At its source on the North York Moors the River Derwent and its tributaries run over Corallian Limestone from the Jurassic period. Downstream of Stamford Bridge the catchment area is mainly of Sherwood Sandstone from the Triassic period. To the east this sandstone dips under Mercia Mudstone, also of the Triassic period.
Some of the underlying rocks are major aquifers and provide a valuable source for water supply in the area. The major aquifers are the Corallian limestone, chalk and Sherwood sandstone. The Corallian Limestone outcrops on the hills surrounding the Vale of Pickering and is made up of a series of limestones and sandstones. This aquifer is unconfined in parts and gets water from the River Rye and River Derwent through swallow holes.

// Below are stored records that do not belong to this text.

import Summits.ValiantsHypothesis.ValiantsHypothesis.Theses.TwoAdicLadder
import Summits.ValiantsHypothesis.ValiantsHypothesis.Theorems.TwoAdicLadderCeilingAllPrecisions

/-!
# TwoAdicLadder — crux `TwoIntegralNormalisation` (stmt-ValiantsHypothesis-5947), line `birth`,
# stub `stub_halfElim`: THE OPEN KERNEL, AND THE PRECISION-BY-PRECISION FORM THAT HOLDS OUTRIGHT

Route `ValiantsHypothesis/TwoAdicLadder`, crux `TwoIntegralNormalisation` (TIN), registered line
`Cruxes/TwoIntegralNormalisation/Lines/birth.lean`, load-bearing open stub `stub_halfElim` (uniform
elimination of division by `2` for the permanent: one `d` with
`L_{𝓞_(𝔭)}(per_n) ≤ (L_K(per_n) + n + 2)^d`). Census results of the stub prover (this seat):

* `halfElim_of_scaledPoly_of_polyDivision` — **the stub splits into two independent open pieces.**
  After denominator clearing (`scaledHalfElim`, file `…ScaledHalfElim.lean`: `2`-integral circuits
  for `2^M · per_n` at NO cost, `M` uncontrolled) the registered stub follows from
  (i) `ScaledHalfElimPoly` — the same with a POLYNOMIAL bound on the exponent `M` (constants of
  near-optimal circuits for `per_n` may be taken of polynomially bounded `2`-adic valuation), and
  (ii) `PolyDivision` — exact division by `2^M` over `𝓞_(𝔭)` at cost polynomial in `s + M + n`.
  Both hypotheses are stated inline; the proof is exponent bookkeeping
  (`(B^e + B^e + B)^d ≤ B^((e+3)d)`, `B = s + n + 2 ≥ 2`).
* `precisionwise_normalisation` — **TIN with its quantifiers `∃ a ∀ k` swapped to `∀ k ∃ a` holds
  unconditionally and hypothesis-free**: for every precision `k` there is `a` with
  `L_R(per_n) ≤ n^a` eventually, `R = ℤ/2^(k+1)` admissible at precision `k` (tree
  `ceilingAllPrecisions_proof`: `per_n = Σ_{j<k+1} (−2)^j J_j`, `n^{O(k)}` determinants). So the
  whole content of the crux — and of `stub_halfElim` at finite precision — is the UNIFORMITY of the
  exponent in `k` (the `2`-adic digit `j` of the permanent costs `n^{Θ(j)}` by the only known tool).

Honest framing: calibration/bookkeeping around an OPEN stub; `stub_halfElim`, the crux and VP ≠ VNP
are NOT proved here.
-/

noncomputable section

open MvPolynomial

-- the summit and the problem share the name `ValiantsHypothesis` (D-0017 single-conjunct layout)
set_option linter.dupNamespace false

namespace Summit.ValiantsHypothesis.ValiantsHypothesis.Theorems.TwoAdicLadder.TwoIntegralNormalisation

open Summit.ValiantsHypothesis.ValiantsHypothesis.Theses.TwoAdicLadder
open NumberField Literature.Computability.AlgebraicComplexity

/-- Exponent bookkeeping: for `B ≥ 2`, `(B^e + B^e + B)^d ≤ B^((e+3)·d)`. [folklore] -/
theorem kernel_envelope (B e d : ℕ) (hB : 2 ≤ B) : (B ^ e + B ^ e + B) ^ d ≤ B ^ ((e + 3) * d) := by
  have h1 : B ^ e ≤ B ^ (e + 1) := Nat.pow_le_pow_right (by omega) (by omega)
  have h2 : B ≤ B ^ (e + 1) := by
    calc B = B ^ 1 := (pow_one B).symm
      _ ≤ B ^ (e + 1) := Nat.pow_le_pow_right (by omega) (by omega)
  have h3 : 3 ≤ B ^ 2 := by nlinarith
  have h4 : B ^ e + B ^ e + B ≤ B ^ (e + 3) := by
    calc B ^ e + B ^ e + B ≤ 3 * B ^ (e + 1) := by omega
      _ ≤ B ^ 2 * B ^ (e + 1) := Nat.mul_le_mul_right _ h3
      _ = B ^ (e + 3) := by ring
  calc (B ^ e + B ^ e + B) ^ d ≤ (B ^ (e + 3)) ^ d := Nat.pow_le_pow_left h4 d
    _ = B ^ ((e + 3) * d) := (pow_mul B (e + 3) d).symm

/-- **The registered stub `stub_halfElim` follows from a polynomially bounded clearing exponent
plus polynomial-cost exact division by powers of `2`.** Hypothesis `hS` (`ScaledHalfElimPoly`):
one exponent `e` such that `L_K(per_n) ≤ s` yields a number field `K'`, a prime `𝔭 ∋ 2` and
`M ≤ (s+n+2)^e` with `L_{𝓞_(𝔭)}(2^M · per_n) ≤ (s+n+2)^e` (the tree's `scaledHalfElim` gives this
WITHOUT the bound on `M`). Hypothesis `hD` (`PolyDivision`): one exponent `d` such that
`L_{𝓞_(𝔭)}(2^M · per_n) ≤ s` implies `L_{𝓞_(𝔭)}(per_n) ≤ (s + M + n + 2)^d`. Conclusion: the
registered signature of `stub_halfElim`, with exponent `(e+3)·d`. [folklore] -/
theorem halfElim_of_scaledPoly_of_polyDivision
    (hS : ∃ e : ℕ, ∀ (n s : ℕ) (K : Type) [Field K] [NumberField K],
      complexity (perPoly (Fin n) K) ≤ s →
        ∃ (K' : Type) (_ : Field K') (_ : NumberField K')
          (P : Ideal (𝓞 K')) (_ : P.IsPrime), (2 : 𝓞 K') ∈ P ∧ ∃ M : ℕ, M ≤ (s + n + 2) ^ e ∧
          complexity (C ((2 : Localization.AtPrime P) ^ M) *
            perPoly (Fin n) (Localization.AtPrime P)) ≤ (s + n + 2) ^ e)
    (hD : ∃ d : ℕ, ∀ (n s M : ℕ) (K' : Type) [Field K'] [NumberField K']
      (P : Ideal (𝓞 K')) [P.IsPrime], (2 : 𝓞 K') ∈ P →
        complexity (C ((2 : Localization.AtPrime P) ^ M) *
          perPoly (Fin n) (Localization.AtPrime P)) ≤ s →
        complexity (perPoly (Fin n) (Localization.AtPrime P)) ≤ (s + M + n + 2) ^ d) :
    ∃ d : ℕ, ∀ (n s : ℕ) (K : Type) [Field K] [NumberField K],
      complexity (perPoly (Fin n) K) ≤ s →
        ∃ (K' : Type) (_ : Field K') (_ : NumberField K')
          (P : Ideal (𝓞 K')) (_ : P.IsPrime),
          (2 : 𝓞 K') ∈ P ∧
          complexity (perPoly (Fin n) (Localization.AtPrime P)) ≤ (s + n + 2) ^ d := by
  obtain ⟨e, he⟩ := hS
  obtain ⟨d, hd⟩ := hD
  refine ⟨(e + 3) * d, fun n s K _ _ hs => ?_⟩
  obtain ⟨K', _, _, P, hP, h2, M, hM, hle⟩ := he n s K hs
  refine ⟨K', inferInstance, inferInstance, P, hP, h2, ?_⟩
  have hdiv := hd n ((s + n + 2) ^ e) M K' P h2 hle
  refine hdiv.trans ?_
  have hB : 2 ≤ s + n + 2 := by omega
  calc ((s + n + 2) ^ e + M + n + 2) ^ d
      ≤ ((s + n + 2) ^ e + (s + n + 2) ^ e + (s + n + 2)) ^ d :=
        Nat.pow_le_pow_left (by omega) d
    _ ≤ (s + n + 2) ^ ((e + 3) * d) := kernel_envelope (s + n + 2) e d hB

/-- `ℤ/2^(k+1)` is admissible at precision `k`: a finite commutative principal ideal ring with `2`
nilpotent and `2^k ≠ 0`. [folklore] -/
theorem zmod_two_pow_succ_admissible (k : ℕ) :
    IsPrincipalIdealRing (ZMod (2 ^ (k + 1))) ∧ IsNilpotent (2 : ZMod (2 ^ (k + 1))) ∧
      (2 : ZMod (2 ^ (k + 1))) ^ k ≠ 0 := by
  refine ⟨IsPrincipalIdealRing.of_surjective (Int.castRingHom (ZMod (2 ^ (k + 1))))
    (ZMod.ringHom_surjective _), ⟨k + 1, ?_⟩, ?_⟩
  · have h := ZMod.natCast_self (2 ^ (k + 1))
    push_cast at h
    exact h
  · intro h
    have h' : ((2 ^ k : ℕ) : ZMod (2 ^ (k + 1))) = 0 := by push_cast; exact h
    rw [ZMod.natCast_eq_zero_iff] at h'
    have hlt : 2 ^ k < 2 ^ (k + 1) := Nat.pow_lt_pow_right (by norm_num) (by omega)
    exact absurd (Nat.le_of_dvd (Nat.pos_of_ne_zero (by positivity)) h') (not_le.2 hlt)

/-- **Precision by precision, the normalisation holds outright.** For every precision `k` there is
an exponent `a` such that for all `n ≥ 2` some ring admissible at precision `k` (namely
`ℤ/2^(k+1)`) carries circuits of size `≤ n^a` for `per_n` — no hypothesis on `per` over `ℂ`, no
number field. This is the conclusion of `TwoIntegralNormalisation` with `∃ a ∀ k` weakened to
`∀ k ∃ a`; the crux (and `stub_halfElim` at finite precision) is exactly the uniformity of `a` in
`k`. Source of the circuits: tree `ceilingAllPrecisions_proof` (`per_n ≡ Σ_{j≤k} (−2)^j J_j`,
each `J_j` a sum of `n^{4j}` determinants). [folklore] -/
theorem precisionwise_normalisation (k : ℕ) :
    ∃ a : ℕ, ∀ᶠ n in Filter.atTop, ∃ (R : Type) (_ : CommRing R) (_ : Fintype R),
      IsPrincipalIdealRing R ∧ IsNilpotent (2 : R) ∧ (2 : R) ^ k ≠ 0 ∧
      complexity (perPoly (Fin n) R) ≤ n ^ a := by
  obtain ⟨c, hc⟩ := ceilingAllPrecisions_proof (k + 1)
  obtain ⟨hPIR, hnil, hne⟩ := zmod_two_pow_succ_admissible k
  refine ⟨c + 1, ?_⟩
  filter_upwards [Filter.eventually_ge_atTop 2] with n hn
  refine ⟨ZMod (2 ^ (k + 1)), inferInstance, inferInstance, hPIR, hnil, hne, (hc n).trans ?_⟩
  -- `n^c + c ≤ n^(c+1)` for `n ≥ 2`
  have h1 : c ≤ n ^ c := (c.lt_two_pow_self).le.trans (Nat.pow_le_pow_left hn c)
  calc n ^ c + c ≤ n ^ c + n ^ c := by omega
    _ = 2 * n ^ c := by ring
    _ ≤ n * n ^ c := Nat.mul_le_mul_right _ hn
    _ = n ^ (c + 1) := by ring

/-- The same, in the `(s + n + 2)^d` currency of `stub_halfElim`: for every precision `k` there is
`d` with `L_{ℤ/2^(k+1)}(per_n) ≤ (s + n + 2)^d` for ALL `n, s` — the finite-precision shadow of the
stub holds with `d` depending on `k` and without using the hypothesis `L_K(per_n) ≤ s` at all.
[folklore] -/
theorem halfElim_fixedPrecision (k : ℕ) :
    ∃ d : ℕ, ∀ n s : ℕ, complexity (perPoly (Fin n) (ZMod (2 ^ (k + 1)))) ≤ (s + n + 2) ^ d := by
  obtain ⟨c, hc⟩ := ceilingAllPrecisions_proof (k + 1)
  refine ⟨c + 1, fun n s => (hc n).trans ?_⟩
  have hB : 2 ≤ s + n + 2 := by omega
  have h1 : n ^ c ≤ (s + n + 2) ^ c := Nat.pow_le_pow_left (by omega) c
  have h2 : c ≤ (s + n + 2) ^ c := (c.lt_two_pow_self).le.trans (Nat.pow_le_pow_left hB c)
  calc n ^ c + c ≤ (s + n + 2) ^ c + (s + n + 2) ^ c := Nat.add_le_add h1 h2
    _ = 2 * (s + n + 2) ^ c := by ring
    _ ≤ (s + n + 2) * (s + n + 2) ^ c := Nat.mul_le_mul_right _ hB
    _ = (s + n + 2) ^ (c + 1) := by ring

end Summit.ValiantsHypothesis.ValiantsHypothesis.Theorems.TwoAdicLadder.TwoIntegralNormalisation

end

Before the last ice age the waters of the upper Derwent flowed east and discharged into the sea at Scalby, near Scarborough. The River Hertford, the present middle Derwent and the River Rye flowed east and discharged into the North Sea near Filey Brigg. During the Ice Age these outlets were blocked by a tongue of ice which extended down the North Sea basin carrying with it large amounts of glacial detritus. As the ice melted the detritus was deposited to form the Wykeham moraine and permanently blocked the eastern exits of the watercourse. Water from the melting ice and the North York Moors formed a lake in the Vale of Pickering which expanded and deepened until eventually the water escaped by overflowing at the lowest point at Kirkham. The water cut a gorge through the Howardian Hills as it drained away southwards, breaching the Escrick moraine just east of Wheldrake, and joining the Humber glacial lake.

==Climate==
Rainfall and climate conditions vary slightly across the Derwent catchment area due to the topography.
Annual rainfall ranges from averages of 600 mm at Barmby Barrage to over 1100 mm at its source on the North York Moors.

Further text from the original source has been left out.